The expression "summit meeting" derives from the coincidence of a chance phrase from Winston Churchill in 1950 with the "conquest" of Mt. Everest in 1953, according to a new book entitled Summits: Six Meetings that Shaped the Twentieth Century.[1]  --  "David Reynolds, professor of international history at Cambridge, has had the excellent idea of compiling a history of six 20th-century conferences that, he believes, open 'a window into international relations during the 20th century,'" wrote Vernon Bogdanor in a review on Saturday for the Financial Times of London.  --  "The golden age of summitry, Reynolds believes, lasted from the late 1930s to the end of the 1980s . . . Today, however, the proliferation of weapons of mass destruction and the growth of terrorism mean that responsibility for peace has become diffused, while the internet and other technology allows political leaders to be in regular and constant contact without actually meeting.  Summitry, therefore, has now become multilateral and institutionalized, as with European Union and G8 meetings." ...

1.

Books

Non-fiction

LOOK WHO'S TALKING
By Vernon Bogdanor

Financial Times (UK)
October 6, 2007

http://www.ft.com/cms/s/0/d82aa6c4-70b6-11dc-98fc-0000779fd2ac.html

[Review of Summits: Six Meetings that Shaped the Twentieth Century by David Reynolds. Allen Lane £25, 481 pages.]

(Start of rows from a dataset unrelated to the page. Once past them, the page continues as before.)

import Summits.HubbardSuperconductivity.HubbardSuperconductivity.Theorems.AnisotropyChordTransferFibre3N1RowL2N06765

/-!
# Route `AnisotropyChord` / H0 rotor rung, LEVEL 2 row `N₁`: the cell `ν ∈ [0.006765, 0.007306]`, `a ∈ [0.3, 0.5]`

One cell of the ∀L ≥ 128 kernel certificate of the (KT-1″) trial-gap bound (piece A, stmt-HubbardSuperconductivity-23918), on the
column `colN06765` (brackets certified in `…N1RowL2N06765`): ★ `cellN06765A0300_n1 : n1CellCheckC colN06765 a₁ a₂ 2 (51/100) (30, 6) = true`
(the staged `RExpr` cell check of p2 g4–g5, one `decide`, ≈ 3 min), whence ★★ `trialGap_cellN06765A0300`: for every `L ≥ 128` and every
ground two-magnon profile with `ν = λ₂/θ² ∈ [1353/200000, 3653/500000]` and `a = Δf(x̂) ∈ [3/10, 1/2]`:  `(51/100)·U ≤ N₁`
(`…N1RowCellSound.trialGap_of_cellCheck`).  Compiled-evaluator forecast of the certified ratio on this cell: see the proposal note.
Generated by p2 g5's cells/mkfiles.py (HOME/hubbard-h0-rotor-p2/cells/).
Prover seat `hubbard-h0-rotor-p2` g5; helper for piece A = stmt-HubbardSuperconductivity-23918 of rung 19089
(`--supports`, helper class).  Nothing here proves superconductivity in the Hubbard model; one kernel-certified piece of ONE
conditional reduction (the GM₃ ∀L certificate, Level-2 row `N₁`); the rotor TARGET as originally worded stays FALSE (g15 verdict).
Mathlib + the tree only; no sorry.
-/

set_option linter.dupNamespace false
set_option autoImplicit false

open Literature.Analysis.ValidatedNumerics

namespace Summit.HubbardSuperconductivity.HubbardSuperconductivity.Theorems.AnisotropyChord.Transfer.Fibre3.L2.N1

/-- ★ the staged `RExpr` cell check passes with `cmin = 51/100` on `a ∈ [3/10, 1/2]` over the column `colN06765`. -/
theorem cellN06765A0300_n1 : n1CellCheckC colN06765 ((3 : ℚ) / 10) ((1 : ℚ) / 2) 2 ((51 : ℚ) / 100) (30, 6) = true := by
  decide +kernel

/-- ★★ on this cell, for EVERY `L ≥ 128` and every ground profile: `(51/100)·U ≤ N₁`. -/
theorem trialGap_cellN06765A0300 (L : ℕ) [NeZero L] (hL : 128 ≤ L) {Δ lam2 : ℝ} {f : Tor L → ℝ} (hΔ0 : 0 ≤ Δ) (hΔ1 : Δ < 1)
    (hf : IsGroundTwoMagnon L Δ lam2 f)
    (hν1 : (6765 : ℝ) / 1000000 ≤ lam2 / (2 * Real.pi / L) ^ 2) (hν2 : lam2 / (2 * Real.pi / L) ^ 2 ≤ (7306 : ℝ) / 1000000)
    (ha1 : ((3 : ℝ) / 10) ≤ Δ * f (K1 L)) (ha2 : Δ * f (K1 L) ≤ ((1 : ℝ) / 2)) :
    ((51 : ℝ) / 100) * Uunit L Δ f ≤ trialGapN1 L Δ f := by
  have h := trialGap_of_cellCheck L colN06765 ((3 : ℚ) / 10) ((1 : ℚ) / 2) ((51 : ℚ) / 100) (30, 6) cellN06765A0300_n1 colN06765_check hL hΔ0 hΔ1 hf
    (by simpa [colN06765] using hν1) (by simpa [colN06765] using hν2) (by push_cast; simpa using ha1) (by push_cast; simpa using ha2)
  simpa using h

end Summit.HubbardSuperconductivity.HubbardSuperconductivity.Theorems.AnisotropyChord.Transfer.Fibre3.L2.N1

The term "summit" was coined by Winston Churchill in an election speech in 1950, where he advocated a meeting with Stalin. "It is not easy to see," he declared, "how matters could be worsened by a parley at the summit." A few years later, in 1953, the conquest of Everest led the cartoonist Vicky to show "a four-power expedition -- preparing the long delayed attempt to climb the highest mountain of all," which is of course peace.

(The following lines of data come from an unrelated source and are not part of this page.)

import Mathlib
import Literature.Combinatorics.Enumerative.BregmanMinc
import Summits.ValiantsHypothesis.ValiantsHypothesis.Theorems.DivisionGapPerMultiplesHardStubBregmanFibre

/-!
# `DivisionGap.PerMultiplesHard` (stmt-ValiantsHypothesis-5068), line `uncharged-face-walk`:
stub `stub_blockBregman` — Brégman–Minc on a block padded by a frozen matching

Fix a row set `A`, a column set `B`, a graph `Yb ⊆ A ×ˢ B` on the block (cells `(row, column)`;
permutations map columns to rows), a reference permutation `π₀`, a column set `T ⊆ B` and a row
set `U ⊆ A`.  Let `X` be the set of permutations `π` that are FROZEN to `π₀` off the column block
(`π j = π₀ j` for `j ∉ B`), lie inside `Yb` on the block (`(π j, j) ∈ Yb` for `j ∈ B`) and satisfy
`π(T) = U`.  Then

  `#X ≤ ∏_{j ∈ B} (d_j !)^(1/d_j)`,

where `d_j = #{i ∈ U : (i, j) ∈ Yb}` for `j ∈ T` and `d_j = #{i ∈ A \ U : (i, j) ∈ Yb}` for
`j ∈ B \ T` (`stub_blockBregman`).

Proof.  The tree's Brégman–Minc theorem in set form
(`Literature.Combinatorics.Enumerative.card_le_prod_factorial_rpow`, [Bregman1973, Thm 1]) gives
`#X ≤ ∏_j (r_j !)^(1/r_j)` over ALL columns `j`, with `r_j = #{π j : π ∈ X}` the row support of
`X` at column `j`.  For `j ∈ B` the row support lies in the degree set `D_j` whose size is `d_j`
(`image_apply_subset_blockDegSet`: for `j ∈ T`, `π j ∈ π(T) = U`; for `j ∈ B \ T`,
`(π j, j) ∈ Yb ⊆ A ×ˢ B` gives `π j ∈ A`, and `π j ∉ U = π(T)` by injectivity of `π`), so the
factor at `j` is at most `(d_j !)^(1/d_j)` by monotonicity of `r ↦ (r !)^(1/r)`
(`BregmanFibre.factorial_rpow_mono`).  For `j ∉ B` the row support lies in `{π₀ j}`
(`image_apply_subset_singleton`), so `r_j ≤ 1` and the factor is `(1)^(1/r_j) = 1`
(`factorial_rpow_eq_one_of_le_one`); hence the product over all columns collapses to the product
over `B` (`prod_univ_factorial_rpow_le_prod`).
-/

noncomputable section

-- `Summit.ValiantsHypothesis.ValiantsHypothesis.…` is the tree's mandated layout (Sub = Summit).
set_option linter.dupNamespace false

namespace Summit.ValiantsHypothesis.ValiantsHypothesis.Theorems.DivisionGap.PerMultiplesHard.BlockBregman

open Finset Literature.Combinatorics.Enumerative
open scoped BigOperators

/-- The Brégman factor `(r !)^(1/r)` equals `1` for `r ≤ 1` (`0 ! = 1 ! = 1` and `1 ^ x = 1`).
[folklore] -/
theorem factorial_rpow_eq_one_of_le_one {r : ℕ} (hr : r ≤ 1) :
    ((r.factorial : ℕ) : ℝ) ^ ((1 : ℝ) / (r : ℝ)) = 1 := by
  rw [Nat.factorial_eq_one.mpr hr, Nat.cast_one, Real.one_rpow]

/-- **Collapsing a Brégman product to a block.**  If `r j ≤ d j` on `B` and `r j ≤ 1` off `B`,
then `∏_j (r_j !)^(1/r_j) ≤ ∏_{j ∈ B} (d_j !)^(1/d_j)`: the factors off `B` equal `1`
(`factorial_rpow_eq_one_of_le_one`) and `r ↦ (r !)^(1/r)` is monotone
(`BregmanFibre.factorial_rpow_mono`). [folklore] -/
theorem prod_univ_factorial_rpow_le_prod {α : Type*} [Fintype α] (r d : α → ℕ) (B : Finset α)
    (hB : ∀ j ∈ B, r j ≤ d j) (hoff : ∀ j, j ∉ B → r j ≤ 1) :
    ∏ j, (((r j).factorial : ℕ) : ℝ) ^ ((1 : ℝ) / (r j : ℝ)) ≤
      ∏ j ∈ B, (((d j).factorial : ℕ) : ℝ) ^ ((1 : ℝ) / (d j : ℝ)) := by
  have h : ∏ j ∈ B, (((r j).factorial : ℕ) : ℝ) ^ ((1 : ℝ) / (r j : ℝ)) =
      ∏ j, (((r j).factorial : ℕ) : ℝ) ^ ((1 : ℝ) / (r j : ℝ)) :=
    Finset.prod_subset (Finset.subset_univ B) fun j _ hj =>
      factorial_rpow_eq_one_of_le_one (hoff j hj)
  rw [← h]
  exact Finset.prod_le_prod (fun j _ => Real.rpow_nonneg (Nat.cast_nonneg _) _)
    fun j hj => BregmanFibre.factorial_rpow_mono (hB j hj)

/-- **Row supports on the block.**  Let `X` be a set of permutations each of which lies inside
`Yb ⊆ A ×ˢ B` on the column block `B` and maps `T` onto `U`.  For a column `j ∈ B` the row
support `{π j : π ∈ X}` lies in `{i ∈ U : (i, j) ∈ Yb}` if `j ∈ T` (`π j ∈ π(T) = U`) and in
`{i ∈ A \ U : (i, j) ∈ Yb}` if `j ∉ T` (`π j ∈ A` as `(π j, j) ∈ Yb ⊆ A ×ˢ B`, and
`π j ∉ U = π(T)` by injectivity of `π`). [folklore] -/
theorem image_apply_subset_blockDegSet (n : ℕ) (A B : Finset (Fin n))
    (Yb : Finset (Fin n × Fin n)) (T U : Finset (Fin n)) (hYb : Yb ⊆ A ×ˢ B)
    (X : Finset (Equiv.Perm (Fin n)))
    (hX : ∀ π ∈ X, (∀ j ∈ B, (π j, j) ∈ Yb) ∧ T.image ⇑π = U) {j : Fin n} (hj : j ∈ B) :
    X.image (fun σ => σ j) ⊆
      (if j ∈ T then U.filter fun i => (i, j) ∈ Yb else (A \ U).filter fun i => (i, j) ∈ Yb) := by
  intro i hi
  obtain ⟨π, hπ, rfl⟩ := Finset.mem_image.mp hi
  obtain ⟨hY, hTU⟩ := hX π hπ
  by_cases hjT : j ∈ T
  · rw [if_pos hjT, Finset.mem_filter]
    refine ⟨?_, hY j hj⟩
    rw [← hTU]
    exact Finset.mem_image_of_mem _ hjT
  · rw [if_neg hjT, Finset.mem_filter, Finset.mem_sdiff]
    refine ⟨⟨(Finset.mem_product.mp (hYb (hY j hj))).1, fun hU => hjT ?_⟩, hY j hj⟩
    rw [← hTU] at hU
    obtain ⟨j', hj', hjj'⟩ := Finset.mem_image.mp hU
    rw [π.injective hjj'] at hj'
    exact hj'

/-- **Row supports off the block are frozen.**  If every permutation of `X` agrees with `π₀` off
the column block `B`, then for `j ∉ B` the row support `{π j : π ∈ X}` lies in `{π₀ j}`.
[folklore] -/
theorem image_apply_subset_singleton (n : ℕ) (B : Finset (Fin n)) (π₀ : Equiv.Perm (Fin n))
    (X : Finset (Equiv.Perm (Fin n))) (hX : ∀ π ∈ X, ∀ j, j ∉ B → π j = π₀ j) {j : Fin n}
    (hj : j ∉ B) :
    X.image (fun σ => σ j) ⊆ {π₀ j} := by
  intro i hi
  obtain ⟨π, hπ, rfl⟩ := Finset.mem_image.mp hi
  exact Finset.mem_singleton.mpr (hX π hπ j hj)

/-- **stub_blockBregman — Brégman–Minc on a block padded by a frozen matching.**  For a row set
`A`, a column set `B`, a graph `Yb ⊆ A ×ˢ B` (cells `(row, column)`), a reference permutation
`π₀`, columns `T ⊆ B` and rows `U ⊆ A`, the permutations `π` frozen to `π₀` off `B`
(`π j = π₀ j` for `j ∉ B`), inside `Yb` on `B` (`(π j, j) ∈ Yb` for `j ∈ B`) and with `π(T) = U`
number at most `∏_{j ∈ B} (d_j !)^{1/d_j}`, where `d_j = #{i ∈ U : (i, j) ∈ Yb}` for `j ∈ T`
and `d_j = #{i ∈ A \ U : (i, j) ∈ Yb}` for `j ∈ B \ T`.  The set form of Brégman–Minc
(`Literature.Combinatorics.Enumerative.card_le_prod_factorial_rpow`) bounds the count by
`∏_j (r_j !)^{1/r_j}` over all columns, `r_j` the row-support sizes; on `B` the row supports lie
in the degree sets (`image_apply_subset_blockDegSet`) and `r ↦ (r !)^{1/r}` is monotone, off `B`
they lie in `{π₀ j}` (`image_apply_subset_singleton`) so the factor is `1`
(`prod_univ_factorial_rpow_le_prod`).  The hypotheses `T ⊆ B`, `U ⊆ A` are not needed.
[cite: Bregman1973, Thm 1] -/
theorem stub_blockBregman :
    ∀ (n : ℕ) (A B : Finset (Fin n)) (Yb : Finset (Fin n × Fin n)) (π₀ : Equiv.Perm (Fin n)) (T U : Finset (Fin n)),
      Yb ⊆ A ×ˢ B → T ⊆ B → U ⊆ A →
      ((((Finset.univ : Finset (Equiv.Perm (Fin n))).filter fun π : Equiv.Perm (Fin n) =>
            (∀ j, j ∉ B → π j = π₀ j) ∧ (∀ j ∈ B, (π j, j) ∈ Yb) ∧ T.image ⇑π = U).card : ℕ) : ℝ) ≤
        ∏ j ∈ B,
          ((((if j ∈ T then U.filter fun i => (i, j) ∈ Yb else (A \ U).filter fun i => (i, j) ∈ Yb).card.factorial : ℕ) : ℝ) ^
            ((1 : ℝ) / ((if j ∈ T then U.filter fun i => (i, j) ∈ Yb else (A \ U).filter fun i => (i, j) ∈ Yb).card : ℝ))) := by
  intro n A B Yb π₀ T U hYb _ _
  refine (card_le_prod_factorial_rpow _).trans
    (prod_univ_factorial_rpow_le_prod _
      (fun j => (if j ∈ T then U.filter fun i => (i, j) ∈ Yb
        else (A \ U).filter fun i => (i, j) ∈ Yb).card) B (fun j hj => ?_) fun j hj => ?_)
  · exact Finset.card_le_card (image_apply_subset_blockDegSet n A B Yb T U hYb _
      (fun π hπ => (Finset.mem_filter.mp hπ).2.2) hj)
  · exact (Finset.card_le_card (image_apply_subset_singleton n B π₀ _
      (fun π hπ => (Finset.mem_filter.mp hπ).2.1) hj)).trans (Finset.card_singleton _).le

end Summit.ValiantsHypothesis.ValiantsHypothesis.Theorems.DivisionGap.PerMultiplesHard.BlockBregman

end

But, although Churchill coined the word, the practice of high-level meetings between leaders is much older. Napoléon was particularly fond of them -- believing, perhaps rightly, that he could dominate personal interviews; when he met Tsar Alexander I on a raft at Tilsit on the Niemen river in 1807, they sought to redraw the map of Europe as if they were emperors of the world. Poor Frederick William III of Prussia could only watch from the bank in the pouring rain.

David Reynolds, professor of international history at Cambridge, has had the excellent idea of compiling a history of six 20th-century conferences that, he believes, open "a window into international relations during the 20th century."

Summits is based on a secure mastery both of the original documents and a vast secondary literature, and its depth of scholarship is only partially concealed by its graceful and witty prose. Indeed, Reynolds has the enviable gift of making the reader feel that he is actually present at the various summits he describes, personally negotiating with Gorbachev, Hitler, Stalin, or Brezhnev.

The first three "parleys" -- Munich in 1938, Yalta in 1945, and Vienna in 1961 -- seem, despite Churchill's assertion, to have worsened world affairs. Munich yielded a temporary peace, but at the ruinous cost of allowing Hitler to believe that Britain and France were not interested in central Europe. Yalta fed the illusion that Britain and the United States could enjoy a constructive post-war relationship with Stalin; while at Vienna, Khruschev decided that Kennedy was inexperienced and immature, which meant he could risk adventures abroad. The result, the installation of nuclear missiles in Cuba in 1962, brought the powers to the brink of confrontation.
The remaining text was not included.